EXERCISE
Would you please restate every record exactly as written?

****

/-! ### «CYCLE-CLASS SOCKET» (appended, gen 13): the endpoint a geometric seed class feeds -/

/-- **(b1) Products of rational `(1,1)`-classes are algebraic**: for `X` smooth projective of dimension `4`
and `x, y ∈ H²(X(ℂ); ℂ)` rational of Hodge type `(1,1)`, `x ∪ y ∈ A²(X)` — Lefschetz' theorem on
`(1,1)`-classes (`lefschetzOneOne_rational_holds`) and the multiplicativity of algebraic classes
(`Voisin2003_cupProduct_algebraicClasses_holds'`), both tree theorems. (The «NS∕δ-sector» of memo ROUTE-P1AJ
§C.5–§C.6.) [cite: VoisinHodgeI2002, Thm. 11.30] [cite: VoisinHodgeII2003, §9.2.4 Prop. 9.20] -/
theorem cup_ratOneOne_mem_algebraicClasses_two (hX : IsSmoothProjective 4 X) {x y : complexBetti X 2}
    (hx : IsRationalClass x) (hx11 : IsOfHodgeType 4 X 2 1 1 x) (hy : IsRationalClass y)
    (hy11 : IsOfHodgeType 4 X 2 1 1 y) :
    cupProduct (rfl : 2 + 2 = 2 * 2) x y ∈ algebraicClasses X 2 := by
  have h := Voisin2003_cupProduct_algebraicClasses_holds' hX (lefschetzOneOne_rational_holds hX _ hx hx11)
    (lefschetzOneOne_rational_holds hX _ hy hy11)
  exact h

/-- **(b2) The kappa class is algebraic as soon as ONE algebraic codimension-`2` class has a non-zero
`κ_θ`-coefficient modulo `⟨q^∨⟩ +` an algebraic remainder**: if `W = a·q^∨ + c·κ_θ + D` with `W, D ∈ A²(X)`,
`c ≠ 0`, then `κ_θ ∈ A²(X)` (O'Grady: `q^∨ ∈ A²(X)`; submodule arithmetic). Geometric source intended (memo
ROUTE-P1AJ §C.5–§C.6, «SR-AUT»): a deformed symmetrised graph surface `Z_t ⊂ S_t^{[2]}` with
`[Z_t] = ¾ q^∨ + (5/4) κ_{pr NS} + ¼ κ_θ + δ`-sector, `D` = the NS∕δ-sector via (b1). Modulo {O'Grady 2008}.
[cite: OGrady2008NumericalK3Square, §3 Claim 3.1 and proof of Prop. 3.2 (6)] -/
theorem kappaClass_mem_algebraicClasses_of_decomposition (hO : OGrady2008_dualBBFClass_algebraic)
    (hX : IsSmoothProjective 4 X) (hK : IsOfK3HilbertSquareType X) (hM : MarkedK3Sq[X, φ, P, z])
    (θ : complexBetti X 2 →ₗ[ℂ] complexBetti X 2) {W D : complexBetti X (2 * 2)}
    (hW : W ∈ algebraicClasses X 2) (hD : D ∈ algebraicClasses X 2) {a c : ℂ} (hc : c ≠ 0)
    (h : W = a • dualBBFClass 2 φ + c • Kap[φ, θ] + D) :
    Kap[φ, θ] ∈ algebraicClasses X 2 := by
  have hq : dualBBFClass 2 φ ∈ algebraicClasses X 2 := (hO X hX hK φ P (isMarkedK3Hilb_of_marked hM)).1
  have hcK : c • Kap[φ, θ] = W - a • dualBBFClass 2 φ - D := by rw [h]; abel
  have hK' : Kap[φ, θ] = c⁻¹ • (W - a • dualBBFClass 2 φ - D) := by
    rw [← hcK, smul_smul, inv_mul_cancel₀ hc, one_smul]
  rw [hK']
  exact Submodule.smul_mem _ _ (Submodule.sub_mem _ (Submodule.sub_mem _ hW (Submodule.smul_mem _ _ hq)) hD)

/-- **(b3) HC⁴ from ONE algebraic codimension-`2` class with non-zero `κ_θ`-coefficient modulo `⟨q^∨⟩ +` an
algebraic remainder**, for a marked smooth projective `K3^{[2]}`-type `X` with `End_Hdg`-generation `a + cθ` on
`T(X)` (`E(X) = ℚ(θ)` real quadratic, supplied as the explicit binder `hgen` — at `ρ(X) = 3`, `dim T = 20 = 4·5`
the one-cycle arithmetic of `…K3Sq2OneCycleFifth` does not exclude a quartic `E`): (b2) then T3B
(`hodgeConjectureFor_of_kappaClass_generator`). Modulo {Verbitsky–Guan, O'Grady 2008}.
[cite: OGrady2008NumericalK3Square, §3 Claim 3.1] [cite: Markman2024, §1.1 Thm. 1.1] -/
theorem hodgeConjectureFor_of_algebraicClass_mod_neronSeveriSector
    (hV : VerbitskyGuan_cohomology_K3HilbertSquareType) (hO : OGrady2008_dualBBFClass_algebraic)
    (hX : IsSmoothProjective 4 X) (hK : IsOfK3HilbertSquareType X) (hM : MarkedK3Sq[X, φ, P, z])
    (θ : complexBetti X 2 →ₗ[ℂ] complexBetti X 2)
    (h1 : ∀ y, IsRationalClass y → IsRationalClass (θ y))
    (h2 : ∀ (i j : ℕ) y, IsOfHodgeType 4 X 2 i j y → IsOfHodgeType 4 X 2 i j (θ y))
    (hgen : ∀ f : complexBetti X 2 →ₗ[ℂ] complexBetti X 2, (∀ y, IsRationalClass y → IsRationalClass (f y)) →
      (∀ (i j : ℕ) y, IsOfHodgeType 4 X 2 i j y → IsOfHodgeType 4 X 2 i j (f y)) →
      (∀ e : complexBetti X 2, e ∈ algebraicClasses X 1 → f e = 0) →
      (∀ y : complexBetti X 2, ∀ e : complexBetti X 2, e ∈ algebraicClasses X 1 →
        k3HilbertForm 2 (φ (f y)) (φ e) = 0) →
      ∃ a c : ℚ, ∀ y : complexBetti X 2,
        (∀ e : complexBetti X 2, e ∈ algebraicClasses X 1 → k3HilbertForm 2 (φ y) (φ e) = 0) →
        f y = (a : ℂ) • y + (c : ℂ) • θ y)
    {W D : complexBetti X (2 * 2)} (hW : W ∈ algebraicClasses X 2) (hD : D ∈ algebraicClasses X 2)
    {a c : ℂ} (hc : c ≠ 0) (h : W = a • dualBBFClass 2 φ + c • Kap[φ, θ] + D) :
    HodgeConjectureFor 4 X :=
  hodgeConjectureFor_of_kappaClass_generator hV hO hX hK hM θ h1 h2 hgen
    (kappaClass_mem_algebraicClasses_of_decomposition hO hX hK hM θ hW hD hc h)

****

RESULT OF THE TASK
/-! ### «CYCLE-CLASS SOCKET» (appended, gen 13): the endpoint a geometric seed class feeds -/

/-- **(b1) Products of rational `(1,1)`-classes are algebraic**: for `X` smooth projective of dimension `4`
and `x, y ∈ H²(X(ℂ); ℂ)` rational of Hodge type `(1,1)`, `x ∪ y ∈ A²(X)` — Lefschetz' theorem on
`(1,1)`-classes (`lefschetzOneOne_rational_holds`) and the multiplicativity of algebraic classes
(`Voisin2003_cupProduct_algebraicClasses_holds'`), both tree theorems. (The «NS∕δ-sector» of memo ROUTE-P1AJ
§C.5–§C.6.) [cite: VoisinHodgeI2002, Thm. 11.30] [cite: VoisinHodgeII2003, §9.2.4 Prop. 9.20] -/
theorem cup_ratOneOne_mem_algebraicClasses_two (hX : IsSmoothProjective 4 X) {x y : complexBetti X 2}
    (hx : IsRationalClass x) (hx11 : IsOfHodgeType 4 X 2 1 1 x) (hy : IsRationalClass y)
    (hy11 : IsOfHodgeType 4 X 2 1 1 y) :
    cupProduct (rfl : 2 + 2 = 2 * 2) x y ∈ algebraicClasses X 2 := by
  have h := Voisin2003_cupProduct_algebraicClasses_holds' hX (lefschetzOneOne_rational_holds hX _ hx hx11)
    (lefschetzOneOne_rational_holds hX _ hy hy11)
  exact h

/-- **(b2) The kappa class is algebraic as soon as ONE algebraic codimension-`2` class has a non-zero
`κ_θ`-coefficient modulo `⟨q^∨⟩ +` an algebraic remainder**: if `W = a·q^∨ + c·κ_θ + D` with `W, D ∈ A²(X)`,
`c ≠ 0`, then `κ_θ ∈ A²(X)` (O'Grady: `q^∨ ∈ A²(X)`; submodule arithmetic). Geometric source intended (memo
ROUTE-P1AJ §C.5–§C.6, «SR-AUT»): a deformed symmetrised graph surface `Z_t ⊂ S_t^{[2]}` with
`[Z_t] = ¾ q^∨ + (5/4) κ_{pr NS} + ¼ κ_θ + δ`-sector, `D` = the NS∕δ-sector via (b1). Modulo {O'Grady 2008}.
[cite: OGrady2008NumericalK3Square, §3 Claim 3.1 and proof of Prop. 3.2 (6)] -/
theorem kappaClass_mem_algebraicClasses_of_decomposition (hO : OGrady2008_dualBBFClass_algebraic)
    (hX : IsSmoothProjective 4 X) (hK : IsOfK3HilbertSquareType X) (hM : MarkedK3Sq[X, φ, P, z])
    (θ : complexBetti X 2 →ₗ[ℂ] complexBetti X 2) {W D : complexBetti X (2 * 2)}
    (hW : W ∈ algebraicClasses X 2) (hD : D ∈ algebraicClasses X 2) {a c : ℂ} (hc : c ≠ 0)
    (h : W = a • dualBBFClass 2 φ + c • Kap[φ, θ] + D) :
    Kap[φ, θ] ∈ algebraicClasses X 2 := by
  have hq : dualBBFClass 2 φ ∈ algebraicClasses X 2 := (hO X hX hK φ P (isMarkedK3Hilb_of_marked hM)).1
  have hcK : c • Kap[φ, θ] = W - a • dualBBFClass 2 φ - D := by rw [h]; abel
  have hK' : Kap[φ, θ] = c⁻¹ • (W - a • dualBBFClass 2 φ - D) := by
    rw [← hcK, smul_smul, inv_mul_cancel₀ hc, one_smul]
  rw [hK']
  exact Submodule.smul_mem _ _ (Submodule.sub_mem _ (Submodule.sub_mem _ hW (Submodule.smul_mem _ _ hq)) hD)

/-- **(b3) HC⁴ from ONE algebraic codimension-`2` class with non-zero `κ_θ`-coefficient modulo `⟨q^∨⟩ +` an
algebraic remainder**, for a marked smooth projective `K3^{[2]}`-type `X` with `End_Hdg`-generation `a + cθ` on
`T(X)` (`E(X) = ℚ(θ)` real quadratic, supplied as the explicit binder `hgen` — at `ρ(X) = 3`, `dim T = 20 = 4·5`
the one-cycle arithmetic of `…K3Sq2OneCycleFifth` does not exclude a quartic `E`): (b2) then T3B
(`hodgeConjectureFor_of_kappaClass_generator`). Modulo {Verbitsky–Guan, O'Grady 2008}.
[cite: OGrady2008NumericalK3Square, §3 Claim 3.1] [cite: Markman2024, §1.1 Thm. 1.1] -/
theorem hodgeConjectureFor_of_algebraicClass_mod_neronSeveriSector
    (hV : VerbitskyGuan_cohomology_K3HilbertSquareType) (hO : OGrady2008_dualBBFClass_algebraic)
    (hX : IsSmoothProjective 4 X) (hK : IsOfK3HilbertSquareType X) (hM : MarkedK3Sq[X, φ, P, z])
    (θ : complexBetti X 2 →ₗ[ℂ] complexBetti X 2)
    (h1 : ∀ y, IsRationalClass y → IsRationalClass (θ y))
    (h2 : ∀ (i j : ℕ) y, IsOfHodgeType 4 X 2 i j y → IsOfHodgeType 4 X 2 i j (θ y))
    (hgen : ∀ f : complexBetti X 2 →ₗ[ℂ] complexBetti X 2, (∀ y, IsRationalClass y → IsRationalClass (f y)) →
      (∀ (i j : ℕ) y, IsOfHodgeType 4 X 2 i j y → IsOfHodgeType 4 X 2 i j (f y)) →
      (∀ e : complexBetti X 2, e ∈ algebraicClasses X 1 → f e = 0) →
      (∀ y : complexBetti X 2, ∀ e : complexBetti X 2, e ∈ algebraicClasses X 1 →
        k3HilbertForm 2 (φ (f y)) (φ e) = 0) →
      ∃ a c : ℚ, ∀ y : complexBetti X 2,
        (∀ e : complexBetti X 2, e ∈ algebraicClasses X 1 → k3HilbertForm 2 (φ y) (φ e) = 0) →
        f y = (a : ℂ) • y + (c : ℂ) • θ y)
    {W D : complexBetti X (2 * 2)} (hW : W ∈ algebraicClasses X 2) (hD : D ∈ algebraicClasses X 2)
    {a c : ℂ} (hc : c ≠ 0) (h : W = a • dualBBFClass 2 φ + c • Kap[φ, θ] + D) :
    HodgeConjectureFor 4 X :=
  hodgeConjectureFor_of_kappaClass_generator hV hO hX hK hM θ h1 h2 hgen
    (kappaClass_mem_algebraicClasses_of_decomposition hO hX hK hM θ hW hD hc h)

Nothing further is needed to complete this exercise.